# Tutorial 3 — Metrics Explained
This tutorial explains every metric and configuration parameter the diff engine
produces. You'll learn what they mean, how they interact, and how to read them
to diagnose rendering problems. All numbers come from a real test: a 256×256
checkerboard passed through a 50% blue tint.

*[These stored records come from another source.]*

/-
COR-CM (cell pub-hodgecm2, stage 2 of the Hodge ladder) — count-neutral KERNEL COMBINATORICS «the octic product column G = Q₈ × B, D₄ × B: blocks of the model and their invariants»
(seat prover-pub-hodgecm2-b23-g45-0, binder prover b23, gen 45; own census lane OCTIC-PRODUCT, claim HOME/INBOX.md l.18829).  Bookkeeping definitions with bodies (`blockSetoid`, `Block`, `blk`, `potB`) + theorems — gen 44ʼs `Census/QuarticInversionBlocks.lean` over the motions `twH₄`, `twZ ζ` (central `y`), `twT`; the Boolean signature `sigAll` of gen 44 and its invariance lemmas are used BY NAME (the halves and classes move under the central `y` exactly as under gen 44ʼs `y`); `decide` only via those lemmas, no certificate, no named fact, no `sorry`.
`Interfaces.lean` (C1), every E term, B01, `Transposition/*`, `PortJoin/*`, `D2Bridge/*` untouched.
HONEST FRAMING: `HC_CM` is NOT proved, here or anywhere in the tree; nothing here is a period, a count of record or a headline.
T5: n/a-class (hypothesis binders = the datum equations / the slot data only); checker: self, 2026-08-24.
-/
import Summits.HodgeConjecture.CorCM.Census.QuarticInversionBlocks
import Summits.HodgeConjecture.CorCM.Census.OcticProductEquivariance

/-!
# The octic product column: the blocks of the model and their invariants

COR-CM (cell `pub-hodgecm2`, stage 2 of the Hodge ladder), count-neutral KERNEL COMBINATORICS by the binder seat b23 (gen 45; lane OCTIC-PRODUCT, HOME/INBOX.md l.18829 — the port of gen 44ʼs quartic inversion lane `Census/QuarticInversion*` to the datum with `y` CENTRAL on `ι(H₀)`).  On top of the corresponding parts of gen 44ʼs lane `Census/QuarticInversion*` (label-level, BY NAME) and the preceding `Census/OcticProduct*` files.  Bookkeeping
definitions with bodies (`blockSetoid`, `Block`, `blk`, `potB`, the class vector `cl`, the Boolean signatures `xor4`, `sigAll`, `sig`, `inv`) +
theorems; `decide` only on closed Boolean identities over eight or nine Boolean literals (the invariance of the signatures under the three
motions), no certificate, no named fact, no geometry, no `sorry`.  `Interfaces.lean` (C1), every E term, B01, `Transposition/*`, `PortJoin/*`
untouched.
HONEST FRAMING: `HC_CM` is NOT proved, here or anywhere in the tree; nothing here is a period, a count of record or a headline.

CONTENT (`|B|` odd, square class `ζ`).
* §1 **The blocks of the model**: the classes of labels under the motions `twH₄ g`, `twY ζ`, `twT` (reachability = chains of motions, an
  equivalence since every motion is undone by a chain); the potential of a block.
* §2 **Block invariants**: the potential, and the Boolean signature `sig ζ Θ` = (parity of the halves, the `ζ = 0` constant invariant,
  and three class-weighted relative-half invariants `W, X, V`) — each preserved by every motion (`sig_twH₄`, `sig_twZ`, `sig_twT`), hence
  constant on blocks (`inv_eq_of_blk_eq`).  `Census/OcticProductResidualBlocks` uses them to exhibit ten (`ζ = 1`) resp. twelve (`ζ = 0`) residual blocks.  All [folklore].

## References
* [Pohlmann1968] H. Pohlmann, Algebraic cycles on abelian varieties of complex multiplication type, Ann. of Math. 88 (1968), Thm 1.
-/

namespace Summit.HodgeConjecture.CorCM.Census.OcticProduct

open Finset
open Summit.HodgeConjecture.CorCM.Census.OddSliceFacesModel
open Summit.HodgeConjecture.CorCM.Census.OddSliceFacesSquares (clsTy clsTy_tw)
open Summit.HodgeConjecture.CorCM.Census.DicyclicTwist (clsTy_rev)
open Summit.HodgeConjecture.CorCM.Census.EvenSliceFacesDescent (clsTy_add_one)

open Summit.HodgeConjecture.CorCM.Census.QuarticInversion (Ty₄ bY cl coord half hv inv pot₄ pot₄_twH₄ pot₄_twT sig sigAll sigAll_Y sig_twH₄ sig_twT twH₄ twH₄_twH₄ twH₄_zero twT twT_twT twY xor4 σY)

noncomputable section

variable (A : Type) [AddCommGroup A] [Fintype A] [DecidableEq A] (ζ : ZMod 2)

/-! ## §1 The blocks of the model -/

omit [Fintype A] [DecidableEq A] in
/-- Every motion is undone by a chain of motions. [folklore] -/
theorem step_rev {Θ Θ' : Ty₄ A}
    (h : (∃ g : ZMod 2 × A, Θ' = twH₄ A g Θ) ∨ Θ' = twZ A ζ Θ ∨ Θ' = twT A Θ) :
    Relation.ReflTransGen (fun Θ₁ Θ₂ : Ty₄ A => (∃ g : ZMod 2 × A, Θ₂ = twH₄ A g Θ₁) ∨ Θ₂ = twZ A ζ Θ₁ ∨ Θ₂ = twT A Θ₁) Θ' Θ := by
  rcases h with ⟨g, rfl⟩ | rfl | rfl
  · exact Relation.ReflTransGen.single (Or.inl ⟨-g, by rw [twH₄_twH₄, add_neg_cancel, twH₄_zero]⟩)
  · refine Relation.ReflTransGen.tail (Relation.ReflTransGen.single (Or.inr (Or.inl rfl))) (Or.inl ⟨-(ζ, 0), ?_⟩)
    rw [twZ_twZ, twH₄_twH₄, add_neg_cancel, twH₄_zero]
  · refine Relation.ReflTransGen.tail (Relation.ReflTransGen.single (Or.inr (Or.inr rfl))) (Or.inl ⟨-(1, 0), ?_⟩)
    rw [twT_twT, twH₄_twH₄, add_neg_cancel, twH₄_zero]

/-- **The block relation**: reachability by a chain of motions (an equivalence). [folklore] -/
def blockSetoid : Setoid (Ty₄ A) where
  r := Relation.ReflTransGen (fun Θ₁ Θ₂ : Ty₄ A => (∃ g : ZMod 2 × A, Θ₂ = twH₄ A g Θ₁) ∨ Θ₂ = twZ A ζ Θ₁ ∨ Θ₂ = twT A Θ₁)
  iseqv := by
    refine ⟨fun _ => Relation.ReflTransGen.refl, fun h => ?_, fun h₁ h₂ => h₁.trans h₂⟩
    induction h with
    | refl => exact Relation.ReflTransGen.refl
    | tail _ hs ih => exact (step_rev A ζ hs).trans ih

/-- **The blocks**: the orbits of `G_ζ(B)` on the labels of the model. [folklore] -/
def Block : Type := Quotient (blockSetoid A ζ)

/-- The blocks form a finite type. [folklore] -/
noncomputable instance : Fintype (Block A ζ) := by
  classical exact Quotient.fintype (blockSetoid A ζ)

/-- Equality of blocks is decidable (classically). [folklore] -/
noncomputable instance : DecidableEq (Block A ζ) := Classical.decEq _

/-- The block of a label. [folklore] -/
def blk (Θ : Ty₄ A) : Block A ζ := Quotient.mk (blockSetoid A ζ) Θ

omit [Fintype A] [DecidableEq A] in
/-- Two labels have the same block iff a chain of motions joins them. [folklore] -/
theorem blk_eq_blk_iff (Θ Θ' : Ty₄ A) : blk A ζ Θ = blk A ζ Θ' ↔
    Relation.ReflTransGen (fun Θ₁ Θ₂ : Ty₄ A => (∃ g : ZMod 2 × A, Θ₂ = twH₄ A g Θ₁) ∨ Θ₂ = twZ A ζ Θ₁ ∨ Θ₂ = twT A Θ₁) Θ Θ' :=
  Quotient.eq (r := blockSetoid A ζ)

omit [Fintype A] [DecidableEq A] in
/-- Motions do not change the block. [folklore] -/
theorem blk_twH₄ (g : ZMod 2 × A) (Θ : Ty₄ A) : blk A ζ (twH₄ A g Θ) = blk A ζ Θ :=
  ((blk_eq_blk_iff A ζ _ _).mpr (Relation.ReflTransGen.single (Or.inl ⟨g, rfl⟩))).symm

omit [Fintype A] [DecidableEq A] in
/-- The central `y` does not change the block. [folklore] -/
theorem blk_twZ (Θ : Ty₄ A) : blk A ζ (twZ A ζ Θ) = blk A ζ Θ :=
  ((blk_eq_blk_iff A ζ _ _).mpr (Relation.ReflTransGen.single (Or.inr (Or.inl rfl)))).symm

omit [Fintype A] [DecidableEq A] in
/-- `t` does not change the block. [folklore] -/
theorem blk_twT (Θ : Ty₄ A) : blk A ζ (twT A Θ) = blk A ζ Θ :=
  ((blk_eq_blk_iff A ζ _ _).mpr (Relation.ReflTransGen.single (Or.inr (Or.inr rfl)))).symm

omit [DecidableEq A] in
/-- **The potential is a block invariant.** [folklore] -/
theorem pot₄_eq_of_reach {Θ Θ' : Ty₄ A}
    (h : Relation.ReflTransGen (fun Θ₁ Θ₂ : Ty₄ A => (∃ g : ZMod 2 × A, Θ₂ = twH₄ A g Θ₁) ∨ Θ₂ = twZ A ζ Θ₁ ∨ Θ₂ = twT A Θ₁) Θ Θ') :
    pot₄ A Θ = pot₄ A Θ' := by
  induction h with
  | refl => rfl
  | tail _ hs ih =>
    rw [ih]
    rcases hs with ⟨g, rfl⟩ | rfl | rfl
    · exact (pot₄_twH₄ A g _).symm
    · exact (pot₄_twZ A ζ _).symm
    · exact (pot₄_twT A _).symm

/-- The potential of a block. [folklore] -/
def potB (B : Block A ζ) : ℕ := Quotient.liftOn B (pot₄ A) fun _ _ h => pot₄_eq_of_reach A ζ h

omit [DecidableEq A] in
/-- `potB (blk Θ) = pot₄ Θ`. [folklore] -/
@[simp] theorem potB_blk (Θ : Ty₄ A) : potB A ζ (blk A ζ Θ) = pot₄ A Θ := rfl

/-! ## §2 Invariance of gen 44ʼs Boolean signature under the central `y` -/

omit [AddCommGroup A] [DecidableEq A] in
/-- Halves under the central `y` (the same bookkeeping as gen 44ʼs `y`). [folklore] -/
theorem hv_twZ (hA : Odd (Fintype.card A)) (Θ : Ty₄ A) : hv A (twZ A ζ Θ) = fun n => xor (hv A Θ (σY n)) (bY ζ n) :=
  funext fun n => half_coord_twZ A hA ζ Θ n

omit [DecidableEq A] in
/-- Classes of the coordinates under the central `y`. [folklore] -/
theorem clsTy_coord_twZ (Θ : Ty₄ A) (n : Fin 4) : clsTy A (coord A n (twZ A ζ Θ)) = clsTy A (coord A (σY n) Θ) := by
  rw [coord_twZ]
  cases bY ζ n
  · rw [show (if false = true then (1 : Ty A) else 0) = 0 from rfl, add_zero]
  · rw [show (if true = true then (1 : Ty A) else 0) = 1 from rfl, clsTy_add_one]

omit [DecidableEq A] in
/-- Classes under the central `y`. [folklore] -/
theorem cl_twZ (Θ : Ty₄ A) : cl A (twZ A ζ Θ) = fun n => cl A Θ (σY n) := by
  funext n; unfold cl; rw [clsTy_coord_twZ]

omit [DecidableEq A] in
/-- **The signature is preserved by the central `y`** (gen 44ʼs `sigAll_Y`). [folklore] -/
theorem sig_twZ (hA : Odd (Fintype.card A)) (Θ : Ty₄ A) : sig A ζ (twZ A ζ Θ) = sig A ζ Θ := by
  unfold sig; rw [hv_twZ A ζ hA, cl_twZ, sigAll_Y]

omit [DecidableEq A] in
/-- **The invariant vector is constant along chains of motions.** [folklore] -/
theorem inv_eq_of_reach (hA : Odd (Fintype.card A)) {Θ Θ' : Ty₄ A}
    (h : Relation.ReflTransGen (fun Θ₁ Θ₂ : Ty₄ A => (∃ g : ZMod 2 × A, Θ₂ = twH₄ A g Θ₁) ∨ Θ₂ = twZ A ζ Θ₁ ∨ Θ₂ = twT A Θ₁) Θ Θ') :
    inv A ζ Θ = inv A ζ Θ' := by
  induction h with
  | refl => rfl
  | tail _ hs ih =>
    rw [ih]
    rcases hs with ⟨g, rfl⟩ | rfl | rfl
    · unfold inv; rw [pot₄_twH₄, sig_twH₄ A ζ hA]
    · unfold inv; rw [pot₄_twZ, sig_twZ A ζ hA]
    · unfold inv; rw [pot₄_twT, sig_twT A ζ hA]

omit [DecidableEq A] in
/-- **Labels in the same block have the same invariant vector.** [folklore] -/
theorem inv_eq_of_blk_eq (hA : Odd (Fintype.card A)) {Θ Θ' : Ty₄ A} (h : blk A ζ Θ = blk A ζ Θ') : inv A ζ Θ = inv A ζ Θ' :=
  inv_eq_of_reach A ζ hA ((blk_eq_blk_iff A ζ Θ Θ').mp h)

end

end Summit.HodgeConjecture.CorCM.Census.OcticProduct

The metrics work identically whether you render through `HostBuilder` (full
Premiere path) or direct kernel dispatch — both produce the same pixel output
that `compute_metrics()` compares.
## What tolerance actually does
Tolerance is a **per-channel threshold** that decides whether a pixel is counted
as "equal" or "different." It does **not** change the raw error values (MAE, max
error, RMSE, PSNR) — those are always computed from the actual pixel differences.
Think of tolerance as a pass/fail gate. If every channel's error is below its
threshold, the pixel passes. If any channel exceeds, it fails. The tolerance you
set determines how strict that gate is.
**Checkerboard + 50% blue tint — tolerance sweep:**
| 0.00 | 0 | 65536 | 0.188 | 0.502 | 0.307 |
| 0.01 | 0 | 65536 | 0.188 | 0.502 | 0.307 |
| 0.25 | 0 | 65536 | 0.188 | 0.502 | 0.307 |
| **0.50** | **32768** | **32768** | 0.188 | 0.502 | 0.307 |
| 1.00 | 65536 | 0 | 0.188 | 0.502 | 0.307 |
MAE, Max Error, and RMSE are constant across all tolerances. Only the
"equal/different" count changes. The transition happens at 0.50 because:
- **Black tiles**: the blue channel shifts by 0.502. At tolerance 0.50, 0.502 > 0.50 → **fail**.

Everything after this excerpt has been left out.